▶ **Work request**: Check each line of the material below for "hLip". Report how many have it, with no other words.

▶ **Study material**:
============================================================

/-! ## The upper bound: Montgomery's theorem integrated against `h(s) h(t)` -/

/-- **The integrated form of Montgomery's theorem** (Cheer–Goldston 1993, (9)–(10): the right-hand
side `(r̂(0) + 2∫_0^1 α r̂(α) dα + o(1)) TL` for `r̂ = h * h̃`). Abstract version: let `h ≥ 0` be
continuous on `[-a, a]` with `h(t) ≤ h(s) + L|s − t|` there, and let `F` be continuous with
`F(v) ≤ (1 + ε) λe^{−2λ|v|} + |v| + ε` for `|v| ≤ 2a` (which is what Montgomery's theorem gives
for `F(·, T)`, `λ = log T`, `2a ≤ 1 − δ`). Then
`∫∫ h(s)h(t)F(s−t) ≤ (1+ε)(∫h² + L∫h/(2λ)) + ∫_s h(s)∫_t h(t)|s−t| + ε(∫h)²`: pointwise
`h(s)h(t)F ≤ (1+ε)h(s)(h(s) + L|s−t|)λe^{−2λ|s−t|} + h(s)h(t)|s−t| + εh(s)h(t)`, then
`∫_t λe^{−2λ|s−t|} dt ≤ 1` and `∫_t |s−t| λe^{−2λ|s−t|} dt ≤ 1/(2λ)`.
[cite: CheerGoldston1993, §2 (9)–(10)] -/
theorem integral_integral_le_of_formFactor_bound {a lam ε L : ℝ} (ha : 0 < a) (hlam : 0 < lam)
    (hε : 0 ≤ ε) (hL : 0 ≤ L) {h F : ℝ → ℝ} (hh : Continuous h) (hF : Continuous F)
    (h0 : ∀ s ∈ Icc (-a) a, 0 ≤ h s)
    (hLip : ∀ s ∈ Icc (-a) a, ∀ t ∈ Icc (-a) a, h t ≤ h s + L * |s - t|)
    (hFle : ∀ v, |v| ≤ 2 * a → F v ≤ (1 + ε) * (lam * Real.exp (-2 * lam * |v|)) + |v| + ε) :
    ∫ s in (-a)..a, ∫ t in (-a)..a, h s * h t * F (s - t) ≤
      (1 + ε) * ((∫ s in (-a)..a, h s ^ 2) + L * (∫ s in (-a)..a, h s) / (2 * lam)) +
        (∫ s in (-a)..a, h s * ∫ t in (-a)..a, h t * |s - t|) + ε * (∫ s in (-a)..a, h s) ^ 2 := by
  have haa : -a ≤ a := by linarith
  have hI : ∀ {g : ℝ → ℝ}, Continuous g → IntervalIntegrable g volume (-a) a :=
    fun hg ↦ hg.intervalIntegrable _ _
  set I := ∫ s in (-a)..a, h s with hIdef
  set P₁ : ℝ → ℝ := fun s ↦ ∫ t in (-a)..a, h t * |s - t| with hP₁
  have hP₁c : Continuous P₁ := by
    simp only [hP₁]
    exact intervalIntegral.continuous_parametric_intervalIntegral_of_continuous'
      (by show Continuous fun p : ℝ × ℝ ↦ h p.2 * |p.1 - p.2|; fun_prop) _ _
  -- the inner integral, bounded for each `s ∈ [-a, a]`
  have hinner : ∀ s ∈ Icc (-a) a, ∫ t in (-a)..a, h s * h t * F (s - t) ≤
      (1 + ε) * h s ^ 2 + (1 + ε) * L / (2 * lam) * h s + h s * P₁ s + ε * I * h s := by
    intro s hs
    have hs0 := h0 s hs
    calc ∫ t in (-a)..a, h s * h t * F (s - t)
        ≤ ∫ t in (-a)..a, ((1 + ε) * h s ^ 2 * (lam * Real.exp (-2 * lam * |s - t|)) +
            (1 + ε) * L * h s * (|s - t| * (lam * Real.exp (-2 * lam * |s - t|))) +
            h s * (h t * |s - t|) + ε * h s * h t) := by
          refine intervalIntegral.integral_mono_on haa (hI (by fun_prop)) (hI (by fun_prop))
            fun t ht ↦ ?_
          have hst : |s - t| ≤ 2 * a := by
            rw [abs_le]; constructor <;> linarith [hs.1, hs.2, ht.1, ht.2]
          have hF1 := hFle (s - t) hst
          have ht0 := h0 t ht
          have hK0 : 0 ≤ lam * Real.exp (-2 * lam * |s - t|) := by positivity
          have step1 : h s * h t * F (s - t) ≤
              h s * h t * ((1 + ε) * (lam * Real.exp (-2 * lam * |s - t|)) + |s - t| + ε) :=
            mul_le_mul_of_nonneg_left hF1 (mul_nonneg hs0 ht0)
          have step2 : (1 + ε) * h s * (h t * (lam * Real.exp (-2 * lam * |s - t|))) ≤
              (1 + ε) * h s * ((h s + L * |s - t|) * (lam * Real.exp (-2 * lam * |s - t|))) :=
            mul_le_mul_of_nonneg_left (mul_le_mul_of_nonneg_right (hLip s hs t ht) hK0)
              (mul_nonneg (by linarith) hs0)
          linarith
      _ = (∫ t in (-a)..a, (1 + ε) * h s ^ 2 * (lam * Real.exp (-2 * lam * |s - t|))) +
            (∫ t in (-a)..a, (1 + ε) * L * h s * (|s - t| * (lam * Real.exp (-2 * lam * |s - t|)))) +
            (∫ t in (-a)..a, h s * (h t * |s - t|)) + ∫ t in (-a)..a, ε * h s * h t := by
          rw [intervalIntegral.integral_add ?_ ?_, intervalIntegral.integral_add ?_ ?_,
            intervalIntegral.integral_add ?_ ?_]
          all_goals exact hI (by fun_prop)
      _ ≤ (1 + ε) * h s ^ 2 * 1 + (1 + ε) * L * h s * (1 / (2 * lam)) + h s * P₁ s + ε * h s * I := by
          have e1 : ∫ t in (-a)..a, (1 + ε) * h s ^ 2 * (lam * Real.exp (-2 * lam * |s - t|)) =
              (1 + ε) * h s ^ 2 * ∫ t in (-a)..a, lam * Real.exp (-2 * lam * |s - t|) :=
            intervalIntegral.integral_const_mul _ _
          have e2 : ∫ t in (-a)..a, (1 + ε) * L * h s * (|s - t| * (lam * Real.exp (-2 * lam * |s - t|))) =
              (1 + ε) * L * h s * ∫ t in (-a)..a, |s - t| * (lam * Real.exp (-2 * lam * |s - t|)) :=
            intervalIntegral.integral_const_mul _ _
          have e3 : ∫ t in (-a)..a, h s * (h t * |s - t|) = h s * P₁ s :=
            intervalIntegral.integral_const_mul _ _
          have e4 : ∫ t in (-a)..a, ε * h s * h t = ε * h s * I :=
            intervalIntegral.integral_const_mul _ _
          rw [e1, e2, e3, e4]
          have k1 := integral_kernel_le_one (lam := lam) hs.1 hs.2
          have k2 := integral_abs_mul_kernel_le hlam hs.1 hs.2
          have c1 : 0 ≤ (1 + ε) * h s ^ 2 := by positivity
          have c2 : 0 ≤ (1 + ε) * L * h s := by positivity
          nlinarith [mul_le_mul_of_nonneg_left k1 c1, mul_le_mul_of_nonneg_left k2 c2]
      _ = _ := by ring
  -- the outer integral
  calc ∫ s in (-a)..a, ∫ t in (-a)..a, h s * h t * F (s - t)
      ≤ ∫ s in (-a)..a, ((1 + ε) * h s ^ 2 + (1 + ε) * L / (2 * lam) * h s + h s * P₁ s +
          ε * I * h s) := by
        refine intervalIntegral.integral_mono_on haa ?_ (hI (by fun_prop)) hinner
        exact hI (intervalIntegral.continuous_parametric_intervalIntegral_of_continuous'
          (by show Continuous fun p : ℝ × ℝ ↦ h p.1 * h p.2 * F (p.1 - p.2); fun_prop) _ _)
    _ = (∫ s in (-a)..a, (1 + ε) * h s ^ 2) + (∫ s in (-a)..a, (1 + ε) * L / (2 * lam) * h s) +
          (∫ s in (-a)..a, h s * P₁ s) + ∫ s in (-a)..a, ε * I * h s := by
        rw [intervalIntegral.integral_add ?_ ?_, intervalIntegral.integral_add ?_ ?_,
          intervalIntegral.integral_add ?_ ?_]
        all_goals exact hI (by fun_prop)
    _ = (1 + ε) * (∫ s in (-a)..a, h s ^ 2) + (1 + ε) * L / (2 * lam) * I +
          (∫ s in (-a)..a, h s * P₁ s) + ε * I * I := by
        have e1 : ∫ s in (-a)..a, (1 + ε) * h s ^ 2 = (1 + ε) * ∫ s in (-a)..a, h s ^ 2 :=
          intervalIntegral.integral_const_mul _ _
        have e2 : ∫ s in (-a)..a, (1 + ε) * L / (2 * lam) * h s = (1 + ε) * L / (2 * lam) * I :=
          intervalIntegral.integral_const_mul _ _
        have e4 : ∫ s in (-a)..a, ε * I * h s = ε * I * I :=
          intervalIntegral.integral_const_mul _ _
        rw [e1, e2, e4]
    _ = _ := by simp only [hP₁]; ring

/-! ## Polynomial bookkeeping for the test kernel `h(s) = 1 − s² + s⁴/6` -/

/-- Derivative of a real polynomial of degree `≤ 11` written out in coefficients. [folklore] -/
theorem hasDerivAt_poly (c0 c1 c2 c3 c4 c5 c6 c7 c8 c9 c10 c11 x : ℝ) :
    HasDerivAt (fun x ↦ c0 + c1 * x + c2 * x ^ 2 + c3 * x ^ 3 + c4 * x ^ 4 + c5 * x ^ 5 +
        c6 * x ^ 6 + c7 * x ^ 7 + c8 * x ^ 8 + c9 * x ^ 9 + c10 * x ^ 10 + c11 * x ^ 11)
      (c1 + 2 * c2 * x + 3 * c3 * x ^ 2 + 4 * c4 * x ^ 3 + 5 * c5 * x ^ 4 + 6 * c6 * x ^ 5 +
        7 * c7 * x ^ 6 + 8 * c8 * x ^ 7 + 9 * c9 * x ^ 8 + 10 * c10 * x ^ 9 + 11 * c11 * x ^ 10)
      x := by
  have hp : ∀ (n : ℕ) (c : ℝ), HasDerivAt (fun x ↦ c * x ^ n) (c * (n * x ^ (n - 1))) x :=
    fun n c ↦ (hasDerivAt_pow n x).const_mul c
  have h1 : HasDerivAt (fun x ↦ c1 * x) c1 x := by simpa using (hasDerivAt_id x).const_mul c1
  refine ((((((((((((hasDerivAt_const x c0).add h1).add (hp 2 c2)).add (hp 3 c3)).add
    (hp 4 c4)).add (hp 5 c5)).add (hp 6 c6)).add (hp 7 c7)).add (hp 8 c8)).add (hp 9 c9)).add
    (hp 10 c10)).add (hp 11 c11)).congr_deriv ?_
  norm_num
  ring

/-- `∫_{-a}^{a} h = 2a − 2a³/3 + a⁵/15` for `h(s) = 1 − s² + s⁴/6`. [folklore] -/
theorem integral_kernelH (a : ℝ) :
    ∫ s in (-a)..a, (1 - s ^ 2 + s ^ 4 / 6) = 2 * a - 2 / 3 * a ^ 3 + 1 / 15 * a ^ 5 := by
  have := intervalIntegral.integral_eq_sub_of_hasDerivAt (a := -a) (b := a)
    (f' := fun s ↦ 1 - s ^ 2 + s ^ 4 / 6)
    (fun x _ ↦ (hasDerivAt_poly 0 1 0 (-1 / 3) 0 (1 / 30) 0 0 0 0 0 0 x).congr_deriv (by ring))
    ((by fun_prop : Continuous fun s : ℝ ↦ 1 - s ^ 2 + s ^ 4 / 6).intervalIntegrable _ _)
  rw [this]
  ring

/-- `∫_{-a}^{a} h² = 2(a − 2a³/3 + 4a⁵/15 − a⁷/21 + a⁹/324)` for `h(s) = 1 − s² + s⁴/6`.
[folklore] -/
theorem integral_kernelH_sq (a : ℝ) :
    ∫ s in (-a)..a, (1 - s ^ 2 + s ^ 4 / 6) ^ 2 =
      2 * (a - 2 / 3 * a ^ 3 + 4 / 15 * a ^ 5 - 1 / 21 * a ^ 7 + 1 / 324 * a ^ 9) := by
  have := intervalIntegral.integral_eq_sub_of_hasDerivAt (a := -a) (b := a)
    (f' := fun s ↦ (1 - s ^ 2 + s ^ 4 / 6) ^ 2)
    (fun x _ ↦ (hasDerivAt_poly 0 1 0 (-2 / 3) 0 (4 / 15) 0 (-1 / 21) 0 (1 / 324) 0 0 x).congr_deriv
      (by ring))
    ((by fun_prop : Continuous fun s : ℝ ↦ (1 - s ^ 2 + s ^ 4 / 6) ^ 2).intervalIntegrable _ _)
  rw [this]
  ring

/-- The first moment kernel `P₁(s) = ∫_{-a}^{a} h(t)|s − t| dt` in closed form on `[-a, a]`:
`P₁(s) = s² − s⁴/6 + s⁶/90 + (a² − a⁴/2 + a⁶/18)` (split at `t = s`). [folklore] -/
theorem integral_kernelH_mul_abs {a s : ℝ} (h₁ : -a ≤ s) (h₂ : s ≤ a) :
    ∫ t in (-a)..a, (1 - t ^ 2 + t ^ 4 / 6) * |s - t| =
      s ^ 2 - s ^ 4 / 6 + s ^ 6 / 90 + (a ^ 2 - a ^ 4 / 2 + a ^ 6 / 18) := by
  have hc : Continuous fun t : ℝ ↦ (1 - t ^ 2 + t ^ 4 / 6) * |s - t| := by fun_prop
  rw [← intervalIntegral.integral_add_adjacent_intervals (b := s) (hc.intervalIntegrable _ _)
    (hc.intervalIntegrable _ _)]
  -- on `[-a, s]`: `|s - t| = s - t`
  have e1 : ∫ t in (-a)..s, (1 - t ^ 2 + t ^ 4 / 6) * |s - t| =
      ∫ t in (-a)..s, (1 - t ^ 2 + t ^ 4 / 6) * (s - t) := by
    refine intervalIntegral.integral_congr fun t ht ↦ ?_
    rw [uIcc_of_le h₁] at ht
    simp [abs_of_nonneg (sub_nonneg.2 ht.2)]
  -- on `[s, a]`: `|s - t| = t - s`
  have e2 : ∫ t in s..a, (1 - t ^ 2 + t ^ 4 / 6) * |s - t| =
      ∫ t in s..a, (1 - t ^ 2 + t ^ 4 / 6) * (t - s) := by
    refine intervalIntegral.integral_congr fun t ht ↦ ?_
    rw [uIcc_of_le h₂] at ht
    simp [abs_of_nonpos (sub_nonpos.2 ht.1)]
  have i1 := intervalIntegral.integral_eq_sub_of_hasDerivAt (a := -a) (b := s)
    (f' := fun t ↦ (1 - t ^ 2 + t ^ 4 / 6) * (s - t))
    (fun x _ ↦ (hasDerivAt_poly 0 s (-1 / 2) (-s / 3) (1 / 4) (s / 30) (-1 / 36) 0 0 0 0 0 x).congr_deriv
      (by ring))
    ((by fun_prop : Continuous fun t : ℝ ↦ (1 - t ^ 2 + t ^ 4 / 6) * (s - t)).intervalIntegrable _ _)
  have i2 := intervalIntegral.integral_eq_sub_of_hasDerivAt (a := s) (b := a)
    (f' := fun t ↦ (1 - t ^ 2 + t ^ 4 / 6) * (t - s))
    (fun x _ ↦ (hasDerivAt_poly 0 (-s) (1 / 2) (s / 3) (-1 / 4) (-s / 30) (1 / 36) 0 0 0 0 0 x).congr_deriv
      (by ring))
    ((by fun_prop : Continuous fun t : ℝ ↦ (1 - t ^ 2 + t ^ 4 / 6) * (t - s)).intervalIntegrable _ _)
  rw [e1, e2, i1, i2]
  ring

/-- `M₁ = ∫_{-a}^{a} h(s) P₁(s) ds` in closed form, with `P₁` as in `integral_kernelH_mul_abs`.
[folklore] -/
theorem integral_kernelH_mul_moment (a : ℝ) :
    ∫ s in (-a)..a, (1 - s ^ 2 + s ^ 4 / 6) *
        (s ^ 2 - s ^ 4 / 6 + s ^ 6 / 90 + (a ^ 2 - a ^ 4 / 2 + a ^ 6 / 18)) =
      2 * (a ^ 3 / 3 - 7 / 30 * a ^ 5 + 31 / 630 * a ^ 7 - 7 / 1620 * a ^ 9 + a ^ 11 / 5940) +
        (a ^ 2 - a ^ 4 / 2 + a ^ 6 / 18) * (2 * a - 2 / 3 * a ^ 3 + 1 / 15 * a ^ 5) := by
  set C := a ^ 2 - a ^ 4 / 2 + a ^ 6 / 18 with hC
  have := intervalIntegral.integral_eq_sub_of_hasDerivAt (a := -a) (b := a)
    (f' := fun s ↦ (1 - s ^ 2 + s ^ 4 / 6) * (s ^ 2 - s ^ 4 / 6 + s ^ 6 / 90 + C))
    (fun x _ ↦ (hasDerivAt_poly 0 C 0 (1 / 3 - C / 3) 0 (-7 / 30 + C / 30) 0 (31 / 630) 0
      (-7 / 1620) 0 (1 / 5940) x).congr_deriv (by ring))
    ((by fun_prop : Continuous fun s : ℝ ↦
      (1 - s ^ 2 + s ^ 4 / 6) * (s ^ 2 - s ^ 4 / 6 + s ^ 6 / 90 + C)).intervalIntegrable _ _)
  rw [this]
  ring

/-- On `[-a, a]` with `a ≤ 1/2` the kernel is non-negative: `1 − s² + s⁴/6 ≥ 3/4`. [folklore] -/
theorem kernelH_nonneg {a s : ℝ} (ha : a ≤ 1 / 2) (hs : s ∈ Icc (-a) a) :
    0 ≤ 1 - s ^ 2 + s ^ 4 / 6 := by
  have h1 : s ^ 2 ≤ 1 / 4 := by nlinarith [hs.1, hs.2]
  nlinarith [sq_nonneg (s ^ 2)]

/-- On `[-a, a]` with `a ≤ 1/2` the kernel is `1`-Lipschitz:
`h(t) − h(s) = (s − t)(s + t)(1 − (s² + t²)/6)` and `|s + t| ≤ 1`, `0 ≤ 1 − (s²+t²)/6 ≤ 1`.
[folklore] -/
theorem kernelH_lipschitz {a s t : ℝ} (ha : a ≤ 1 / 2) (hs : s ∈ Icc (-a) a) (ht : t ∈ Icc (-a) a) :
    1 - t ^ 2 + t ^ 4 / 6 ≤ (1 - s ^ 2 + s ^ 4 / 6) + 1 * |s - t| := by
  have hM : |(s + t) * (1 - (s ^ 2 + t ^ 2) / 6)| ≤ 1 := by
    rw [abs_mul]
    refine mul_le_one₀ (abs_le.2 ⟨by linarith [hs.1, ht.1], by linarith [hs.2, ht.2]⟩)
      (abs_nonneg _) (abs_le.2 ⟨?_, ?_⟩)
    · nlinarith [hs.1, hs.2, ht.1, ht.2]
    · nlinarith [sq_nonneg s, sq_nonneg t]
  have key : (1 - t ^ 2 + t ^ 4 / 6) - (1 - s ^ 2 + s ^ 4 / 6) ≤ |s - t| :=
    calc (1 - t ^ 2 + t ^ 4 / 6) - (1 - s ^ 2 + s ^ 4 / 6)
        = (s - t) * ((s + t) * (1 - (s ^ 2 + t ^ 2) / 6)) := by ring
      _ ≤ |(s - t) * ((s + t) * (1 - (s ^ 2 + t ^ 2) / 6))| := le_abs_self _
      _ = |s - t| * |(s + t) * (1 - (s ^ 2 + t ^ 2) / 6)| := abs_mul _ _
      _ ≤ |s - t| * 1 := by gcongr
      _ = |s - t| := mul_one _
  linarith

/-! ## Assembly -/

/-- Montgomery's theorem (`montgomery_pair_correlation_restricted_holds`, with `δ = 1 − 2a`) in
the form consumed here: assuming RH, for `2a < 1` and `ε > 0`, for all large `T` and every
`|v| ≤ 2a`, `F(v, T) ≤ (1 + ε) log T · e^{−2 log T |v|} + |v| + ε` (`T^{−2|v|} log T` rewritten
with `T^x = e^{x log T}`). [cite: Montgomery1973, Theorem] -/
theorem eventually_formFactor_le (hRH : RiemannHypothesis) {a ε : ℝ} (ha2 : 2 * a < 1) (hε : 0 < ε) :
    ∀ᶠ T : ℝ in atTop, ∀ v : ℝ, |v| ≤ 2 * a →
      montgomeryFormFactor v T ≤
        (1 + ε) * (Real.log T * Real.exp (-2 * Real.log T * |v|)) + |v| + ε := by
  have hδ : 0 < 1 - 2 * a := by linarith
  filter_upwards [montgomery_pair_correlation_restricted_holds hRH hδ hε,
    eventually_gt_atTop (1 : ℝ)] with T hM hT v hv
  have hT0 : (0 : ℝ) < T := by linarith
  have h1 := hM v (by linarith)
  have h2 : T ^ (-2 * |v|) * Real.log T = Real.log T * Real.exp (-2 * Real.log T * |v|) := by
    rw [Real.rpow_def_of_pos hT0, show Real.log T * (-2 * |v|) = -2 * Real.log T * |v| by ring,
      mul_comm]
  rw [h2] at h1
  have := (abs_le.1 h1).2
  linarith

============================================================

▶ **Exercise result**: 2